The Obama administration and EU are moving closer to an agreement — or an interim agreement — with Iran on its contentious nuclear programme, with Russian intermediation.
Even with an interim agreement, the US and its allies will lose the authority to tell others not to do business with Iran. This automatically implies the gradual tapering of economic sanctions on Iran.
A renewed trading pattern with Iran can emerge thereafter.
India’s rupee trading arrangement could be affected by these developments. This is not the first time bilateral trade pacts with Iran have suffered.
Two earlier pacts with Iran came to an abrupt end. The 1976 barter arrangement with the Kudremukh Iron Ore Company Limited (KIOCL), against which Iran invested $630 million in return for iron ore, was abandoned in 1980 due to changed political realities.
Another bilateral trade and payment mechanism — the Asian Clearing Union (ACU) — was terminated by the RBI in December 2010 under US pressure.
Under the recent rupee trading agreement of February 2012, India’s UCO Bank is nominated to deal with four Iranian banks for payment in a 55:45 ratio of hard currency and rupees, respectively.
However, the US and the EU have applied pressure by denying insurance, particularly shipping insurance, to Iran-origin cargo. On February 6, 2013, the US mandated that India must pay Iran entirely in rupees for the import of crude oil, to which Iran has remained defiant.

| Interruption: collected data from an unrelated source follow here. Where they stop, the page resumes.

import Summits.CriticalPhenomena.CardyFormulaZ2.Theorems.CardyComplexConeEdgeCoherenceStubFactorisationLocal
import Summits.CriticalPhenomena.CardyFormulaZ2.Theorems.EdgeCoherence.Negative.CornerObservablePhase

/-!
# Stub `stub_factorisation` of line `Sketch` (composition `FixedRadiusCut`), crux `CardyComplexCone.EdgeCoherence`
(item stmt-CriticalPhenomena-11385) — helper module 2/4: orbit form of the integrand, interior balls

Helper file `--supports stmt-CriticalPhenomena-11385` (module 2 of 4 of the proof of `stub_factorisation`).

Contents (everything proved):
* §3 the exploration of admissible data: `startCorner E` is a start corner (`Classical.epsilon_spec` on
  `existsUnique_startCorner`); the **orbit form of the integrand** of the corner observable
  (`dartPhaseSum_eq_sum_orbitPhase`: the phase sum at the corner `p` is `Σ_{k < len-1} [orbit k = p]·orbitPhase k`,
  from `Negative.dartPhaseSum_eq_exp_turnSign` and distinctness of orbit corners before the exit); the
  exit characterisation `t + 1 < len ↔` "the first `t+1` orbit corners have inner faces"
  (`succ_lt_length_iff`); locality of `bcBondConfig` and of `medialExploration` in the completed
  configuration (`medialExploration_inter_edgeSet`); orbit locality (`cornerOrbit_congr'`); finiteness of `E(Ω_δ)`.
* §4 geometry of a ball far inside the discrete domain, under the *interior hypothesis* "every lattice
  edge with both endpoints within sup-distance `ρ + 2` of `v` is an edge of `Ω_δ`": faces around sites
  within `ρ + 1` are inner, such sites are off `zdBoundary`, inner–inner edges of `B(v, ρ)` are open in
  `bcBondConfig ω` iff open in `ω`, and the **status transfer** to the quenched translated configuration
  `mixCfg ρ β̃ ω̃` for every lattice edge touching the ball (`map_mem_mixCfg_iff`).

Sources: S. Smirnov, C. R. Acad. Sci. Paris 333 (2001) §2; S. Smirnov, Ann. of Math. 172 (2010) §2.2
(the phase `exp(-i σ W)` of the exploration); H. Duminil-Copin, S. Smirnov, Clay Math. Proc. 15 (2012) §8.
-/

noncomputable section

namespace Summit.CriticalPhenomena.CardyFormulaZ2.Cruxes.EdgeCoherence.FixedRadiusCut

open scoped BigOperators Topology
open Filter Set MeasureTheory ProbabilityTheory
open Literature.Probability.LatticeModels Literature.Probability.RandomPlanarGeometry
open Literature.Probability.Percolation

/-! ## §3 The exploration of admissible data: start corner, orbit form of the integrand, exit -/

section Exploration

With greater advancement in non-proliferation talks, Iran’s attitude on the rupee payment arrangement may harden.
All bilateral or special trading agreements come about due to political and economic necessities.
They collapse later, leaving many unsettled issues. The Indo-Iran rupee agreement is moving towards such a sunset state. The Indo-Iranian mechanism has proved to be a blessing for Indian trade — especially exporters of basmati rice ($2 billion), soymeal ($0.6 billion) annually.

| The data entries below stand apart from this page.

import Summits.BirchSwinnertonDyer.BirchSwinnertonDyer.Theorems.EdixhovenFibreFiveSevenStarredOptimalManinUnitFiveSevenTransportedReciprocityTransportHom
import Literature.NumberTheory.PAdicHodge.PadicLogCurveFOChart
import Literature.NumberTheory.EllipticCurves.PadicLogFiniteExtensionLocalFieldProofs
import HarnessLib

/-!
# Kato's explicit reciprocity law for a curve `W/K₀` mapping onto a RAMIFIED good supersingular model by an equivariant HOMOMORPHISM with `T_p(φ)`
# an isomorphism — at EVERY point of `W(K_v)` (`→+` twin of `…TransportedReciprocityTransportAllPoints`; sequel of `…TransportedReciprocityTransportHom`)

Cell `pub/bsd-wall`, D-0145 line `route-BirchSwinnertonDyer-EdixhovenFibreFiveSeven`, seat `bsd-line-edix-p4` (gen 28); crux K★
`stmt-BirchSwinnertonDyer-22226` (`StarredOptimalManinUnitFiveSeven`), line `kato_lever`, memo `Cruxes/StarredOptimalManinUnitFiveSeven/Lines/
kato-lever-seam-rec-at-cells.md` §5 (row `c′, hrec′`). THEOREMS ONLY (no definition, no named fact, no instance, no `sorry`); helper
`--supports stmt-BirchSwinnertonDyer-22226`. **BSD is not proved by this file, and neither is K★ or [REC-tower]**: it is the `φ`-twin of
`…TransportedReciprocity` / `…TransportedReciprocityAllPoints` — the SAME chain (transported period maps `exists_transported_periodHoms`, Hodge line and `hne`
from `TransportedHodgePairHneOmega.exists_hodgePair_fil_and_hne`, T5-B along the TRANSPORT matching `BmaxPlusTransportedReciprocityTransport`, the chart
`PadicLogCurveFOChart`, the index step) for a Weierstrass curve `W` over a subfield `K₀ ⊆ F = K_v` that is ISOMORPHIC over `F` to the good `𝒪_D`-model
`E = curveFO F (W_D ⊗_ψ 𝒪_F)` (`φ` equivariant on geometric points with Tate-module map `T_p(φ)`, and for the all-points form its `F`-rational restriction `φ_F`),
so that the pairing `⟨[η], P⟩`, `exp*_d`, the line `d` and the representation are those of `W` ITSELF — for the K★ cells `K₀ = ℚ`, `W = W_min`,
`F = ℚ_p(ζ_m)_w(ϖ)`: the hypothesis `hrec'` of `…ReciprocityTowerFromAbove.exists_const_tower_clauses_of_formula_above` up to the unit rescaling of `log_ω`
under the change of variables (`log_ω^E(φ_F P)` vs `log_ω^{W ⊗ F}(P)`), not done here.

* (previous file) `TransportedReciprocityTransport.exists_const_tatePairingPoint_eq_neg_trace_of_omegaPeriod_ne_zero_transport` — points over deep formal points, free `c_P`;
* ★★★★ `exists_const_tatePairingPoint_eq_trace_mul_padicLog_transport` — **`⟨[η], P⟩_W = Tr_{F/ℚ_p}(c · exp*_d(η) · log_ω^E(φ_F P))` for EVERY `P ∈ W(F)`.**

What a K★ cell must still supply: its instances (`W_D`, `E₀`, `p ∈ {5,7}`, `map_explicitModel_eq_map_cmFibre`), the change of variables `φ` (with `T_p(φ)`,
`φ_F`) from `W_min ⊗ F` onto the model and the rescaling of `log_ω` under it (`PadicLogFiniteExtensionVariableChangeProofs`), (N1′) (tree), the Weil tower /
`ψ` / de Rham binders, and the descent / Galois averaging (`…ReciprocityTowerFromAbove`); K★ needs in addition P1-bar (print) and REC at the ordinary cells.

References: [cite: Kato1993LNM1553, Ch. II Thm. 1.4.1 (3)–(4), Lemma 1.4.3] · [cite: BlochKato1990, Ex. 3.10.1, Example 3.11] ·
[cite: Colmez1992PeriodesAbeliennes, §2] · [cite: Katz1981CrystallineDieudonne, Thm. 5.1.4–5.1.5] · [cite: SilvermanAEC2009, Thm. IV.6.4, Prop. VII.2.2, VIII §2, X §4].
-/

set_option autoImplicit false
-- single-conjunct summit: `Summit.BirchSwinnertonDyer.BirchSwinnertonDyer.…` repeats the name by design
set_option linter.dupNamespace false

Other traditional items such as tea, coffee, textiles, and pharmaceuticals have also witnessed better export prospects.
Price realisation and profitability per unit is better than other conventional markets. Corn and raw sugar export from India is also picking up, though slowly.
Pros and cons
Indian companies are, however, exposed to OFAC (Office of Foreign Assets Control of US) surveillance. Their non-Iranian business may be restricted through punitive actions on banks dealing with remittance to Iran.
Iran’s exports to India peaked to $13 billion in 2012-13 for supply of crude oil, urea, petroleum products, saffron, dry fruits. By April 2013, the trade balance in favour of Iran was about $8 billion (Rs 4,32,000 crore at Rs 54 to the dollar).
A steep depreciation in the rupee vis-à-vis the dollar due to the expected QE tapering off and higher twin fiscal deficits, CAD and fiscal, would result in erosion of the value of Iran’s trade surplus with India. There has been a 17 per cent depreciation of the rupee (from Rs 54 to Rs 63 to a dollar) since then. It means Iran is losing out on oil as well. Would such an arrangement be acceptable to Iran?
Iran also finds it difficult to source large quantities of “quality” wheat, corn, sugar from India. It prefers sourcing them from origins of its choice, if hard currency is amply available.
Beyond rupee trade
Indian trading entities have so far overlooked the impact of a possible deal between Iran and the international community. There is no legal recourse or procedure in place to close the rupee agreement under that eventuality. India can attempt diplomatic intervention, or endless rounds of “discussions”.
If trading restrictions are phased out or tapered by the US orEU, it stands to reason that Iran will undertake business on a competitive basis. Indian basmati rice will be pitted against aromatic varieties of Thailand and Pakistan.
Soymeal, corn, and raw sugar will meet the challenge of South American and Black Sea prices.
The base of business will shift back to Dubai from Tehran. Iranian trading companies will compete with new/old private players based in Dubai. Preferential treatment to India will end forthwith.
On the positive side, international insurance will be freely available to India and Iran; OFAC will no longer pose a threat to Indian companies; surplus in UCO bank may be used for import of all types of commodities and services leading to its faster liquidation; legal jurisdiction and awards can be negotiated rather than being limited to Iranian law; enforcement of arbitration from which Iran is presently insulated will be feasible.
The way forward
Industry chambers should assist the Department of Commerce, Ministry of Finance and the Ministry of External Affairs to evolve a strategy to wind down the rupee agreement so that it does not disrupt bilateral trade.
UCO Bank should also provide necessary inputs to all concerned and the RBI. The idea is to be prepared for the effective end of sanctions on Iran.